Some of the most emblematic installations Vicuña creates are the Quipus. They are an ongoing series that recalls the way in which the Indigenous people from the Andes used to “write” and keep memories, banned by the Spanish conquerors. Through the use of colored spun or unspun wool and other threads, she pays homage to a long tradition and brings awareness to questions of decolonization, remembrance, and ancestry.
Besides her work as a visual artist and performer, Vicuña has a long career as a poet with many published books. In series like the Palabrarmas, created in the 1970s as a direct response to the loss of civil liberties in Chile, she blurs the lines between the written text and the art world, creating visual poetry. She plays with words, transforming them into statements of resistance.
Since the time she was in exile, social justice has been a major theme in Vicuña’s work. First as a reaction to the political instability the world was going through in the 1960s and 1970s – the Vietnam War, dictatorships in many Latin American and African countries – and later as a way to bring attention to colonialism, borders, exploitation, and their consequences. In 1974, together with artists David Medalla, John Dugger, and critic Guy Brett, she created Artists for Democracy, an artist collective that brought up concerns related to anti-democratic regimes.
Precario means “precarious” in English, and in the context of Cecilia Vicuña’s art, they represent objects made to be destroyed either by time or by nature. The first precario was made with debris from the sea. They were collected, assembled on the seashore, then left to be carried away by the waves. They represent a connection with nature and its cycles but also highlight the misuse and destruction of nature.

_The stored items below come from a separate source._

import Literature.Computability.QuantumComplexity.IQPPostselection
import HarnessLib

/-!
# From post-BQP to post-IQP: the structure of BJS Theorem 1

Family `quantum-advantage`; refines the named fact `PP_subset_PostIQPWith` of
`IQPPostselection.lean` (Bremner–Jozsa–Shepherd 2011, Thm. 1, arXiv:1005.1407 p. 7, in the
inclusion form consumed by Thm. 2 / Cor. 1) into the three steps of the printed proof:

1. `PP = PostBQP` — Aaronson's theorem (Aaronson 2005, Thm. 2), the tree's named fact
   `Literature.Computability.Cryptography.PostBQP_eq_PP`;
2. post-BQP does not depend on the error tolerance (BJS §2.4): `PostBQP ⊆ PostBQPWith ε` for
   every `0 < ε < 1/2` — named fact `PostBQP_subset_PostBQPWith`;
3. the **Hadamard gadget** (BJS proof of Thm. 1, Fig. 1): every uniform post-selected
   Clifford+T family is converted into a uniform post-selected IQP family with the *same*
   conditional acceptance probabilities, so `PostBQPWith ε ⊆ PostIQPWith ε` for every `ε` —
   named fact `PostBQPWith_subset_PostIQPWith`;

and proves the assembly `PP_subset_PostIQPWith_of`. `PostBQPWith ε` is the tree's `PostBQP`
(Q4 `Postselection`: Clifford+T, output wire `0`, post-selection wire `1`) with the thresholds
`2/3, 1/3` replaced by `1-ε, ε` (`PostBQPWith_one_third : PostBQPWith (1/3) = PostBQP`).
-/

open Computability Literature.Computability.Complexity Literature.Computability.Cryptography

namespace Literature.Computability.QuantumComplexity

/-- **`PostBQPWith ε`**: post-BQP at error tolerance `ε` — the tree's `PostBQP` (poly-time uniform,
oracle-free Clifford+T family; on every input the post-selection wire reads `1` with positive
probability, and conditioned on this the output wire reads `1` with probability `≥ 1-ε` if
`x ∈ L`, `≤ ε` if `x ∉ L`). (BJS 2011, Def. 3 (post-BQP with tolerance `ε`); Aaronson 2005,
Def. 1.) [cite: BremnerJozsaShepherdPRSA2011, Def. 3] -/
def PostBQPWith (ε : ℝ) : Set (Language Bool) :=
  {L | ∃ F : QCircuitFamily cliffordT, F.IsOracleFree ∧ F.IsUniform ∧
    ∀ x, 0 < F.postselectProbOn 0 x ∧
      (x ∈ L → 1 - ε ≤ F.condAcceptProbOn 0 x) ∧ (x ∉ L → F.condAcceptProbOn 0 x ≤ ε)}

/-- At tolerance `1/3` this is literally the tree's `PostBQP`. (Aaronson 2005, Def. 1.) [cite: Aaronson2005, Def. 1] -/
theorem PostBQPWith_one_third : PostBQPWith (1 / 3) = PostBQP := by
  simp only [PostBQPWith, PostBQP]
  norm_num

/-- Tightening the tolerance below `1/3` only strengthens the thresholds:
`PostBQPWith ε ⊆ PostBQP` for `ε ≤ 1/3` (the easy half of tolerance-independence). [folklore] -/
theorem PostBQPWith_subset_PostBQP_of_le {ε : ℝ} (hε : ε ≤ 1 / 3) : PostBQPWith ε ⊆ PostBQP := by
  rintro L ⟨F, hF, hU, h⟩
  refine ⟨F, hF, hU, fun x => ?_⟩
  obtain ⟨hpos, hyes, hno⟩ := h x
  exact ⟨hpos, fun hx => le_trans (by linarith) (hyes hx), fun hx => le_trans (hno hx) (by linarith)⟩

/-- **Post-BQP error reduction**: `PostBQP ⊆ PostBQPWith ε` for every `0 < ε < 1/2` (run
polynomially many copies in parallel on fresh ancillas, post-select on all post-selection wires —
an AND computed reversibly into wire `1` — and write the majority of the output wires into wire
`0`; Chernoff). (BJS 2011, §2.4: "post-BPP and post-BQP are easily seen to be independent of the
error tolerance value"; Aaronson 2005, §2.) [cite: BremnerJozsaShepherdPRSA2011, §2.4] -/
def PostBQP_subset_PostBQPWith : Prop :=
  ∀ ε : ℝ, 0 < ε → ε < 1 / 2 → PostBQP ⊆ PostBQPWith ε

/-- **The Hadamard gadget reduction** (BJS 2011, proof of Thm. 1 with Fig. 1): every language
decided with tolerance `ε` by a uniform post-selected Clifford+T family (input `|x⟩|0…0⟩`, output
wire `0`, post-selection wire `1`) is decided with the same tolerance by a uniform post-selected
IQP family in the register normal form of `PostIQPFamily`. Construction: write `S = T²`,
`CNOT_{ct} = H_t CZ_{ct} H_t`; insert `H·H = I` so that every line begins and ends with `H`; replace
each intermediate `H_a` by a fresh line `e` (initialised `|0⟩`, beginning and ending with `H`) and
a `CZ_{ae}`, post-selecting outcome `0` on line `a`, which leaves `H|ψ⟩` on line `e` ("an easy
calculation"); the SWAPs relabelling `e` as `a` are commuted to the end of the lines, i.e. become a
relabelling of output positions. The resulting circuit is `H^{⊗N} D H^{⊗N}` on `|x⟩|0…0⟩` with `D`
over `{Z, CZ, T}` and has the same output conditional probabilities, now also conditioned on the
new post-selections (each of probability `1/2`, so positivity is preserved); the first gadget on
each input line post-selects the physical input wire, the original post-selection wire (value `1`)
is flipped by a `Z` before its final `H`, and ancilla wires are permuted so that the output sits on
wire `n` and the post-selected ancillas on `n+1, …`. Uniformity is preserved because the rewriting
is computable in polynomial time from the circuit description. [cite: BremnerJozsaShepherdPRSA2011, Thm. 1 (proof, Hadamard gadget)] -/
def PostBQPWith_subset_PostIQPWith : Prop :=
  ∀ ε : ℝ, PostBQPWith ε ⊆ PostIQPWith ε

/-- **BJS Theorem 1 (inclusion form) from its printed steps**: for `0 < ε < 1/2`,
`PP = PostBQP ⊆ PostBQPWith ε ⊆ PostIQPWith ε` (Aaronson's theorem; post-BQP error reduction;
Hadamard gadget). (BJS 2011, proof of Thm. 1 with §2.4.) [cite: BremnerJozsaShepherdPRSA2011, Thm. 1 (proof)] -/
theorem PP_subset_PostIQPWith_of (hA : Literature.Computability.Cryptography.PostBQP_eq_PP)
    (hamp : PostBQP_subset_PostBQPWith) (hgadget : PostBQPWith_subset_PostIQPWith) :
    PP_subset_PostIQPWith := by
  intro ε hε0 hε1 L hL
  have hL' : L ∈ PostBQP := by
    have h : PostBQP = PP := hA
    rw [h]; exact hL
  exact hgadget ε (hamp ε hε0 hε1 hL')

/-- Hence the corrected S22 from: Aaronson's theorem, post-BQP error reduction, the Hadamard
gadget, the simulation argument, `PostBPP ⊆ PP`, Toda, HHT 1997, Stockmeyer, `P^{P^O} = P^O`.
(BJS 2011, Thm. 1, Thm. 2, Cor. 1.) [cite: BremnerJozsaShepherdPRSA2011, Cor. 1 (proof)] -/
theorem PH_eq_DeltaP_three_of_uniform_iqp_multiplicative_of_gadget_facts
    (hA : Literature.Computability.Cryptography.PostBQP_eq_PP) (hamp : PostBQP_subset_PostBQPWith)
    (hgadget : PostBQPWith_subset_PostIQPWith) (hSim : mem_PostBPP_of_samplesMultiplicative)
    (hPostBPP : PostBPP_subset_PP) (hToda : toda_PH_subset_PRelClass_PP)
    (hHHT : PostBPP_subset_DeltaP_three) (hΔ : DeltaP_succ_subset_SigmaP_inter_PiP)
    (hcomp : mem_PRel_of_polyTimeTuringReducible) :
    PH_eq_DeltaP_three_of_uniform_iqp_multiplicative :=
  PH_eq_DeltaP_three_of_uniform_iqp_multiplicative_of_atomic_facts
    (PP_subset_PostIQPWith_of hA hamp hgadget) hSim hPostBPP hToda hHHT hΔ hcomp

end Literature.Computability.QuantumComplexity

Cecilia Vicuña, along with German sculptor Katharina Fritsch, received a Golden Lion for Lifetime Achievement at the 59th International Art Exhibition of Venice Biennale. Her long career investigating and preserving ancient traditions, shining a light on Latin American art, and developing her own vocabulary to speak about contemporary issues were specified by the curator as the reasons she got the award.
Every autumn a new artist is commissioned to take over the Turbine Hall and, since it started, the installations at Turbine Hall have become one of the high points of the year for the British institution and an attraction of its own. Maybe you remember the big “sun” that Olafur Eliasson “installed” at the hall in 2003/2004?
Vicuña’s commission added to a busy year for her: besides being honored and exhibited at the Venice Biennale 2022, she also received a solo show at the Guggenheim Museum in New York. Frances Morris, the Tate Modern director, highlighted the relevance of Vicuña’s art in times of climate change and the rise of global authoritarianism.
Her Brain Forest Quipu in the Turbine Hall was made out of two large sculptures hanging from the roof. Raw wool, knotted rope, and twine interweave with delicate woven netting and suspended braided material. The sags fall and sweep the floor, freely swinging in the air. In their material, one can see tiny details: eroded glass, bones, bits of oyster shells, and other objects found in the River Thames a long time ago. These objects have been collected by collaborators from London’s Latinx communities. Vicuña captures past lives and the passage of time, as well as the language of the disappearing world in drifting soft sculptures.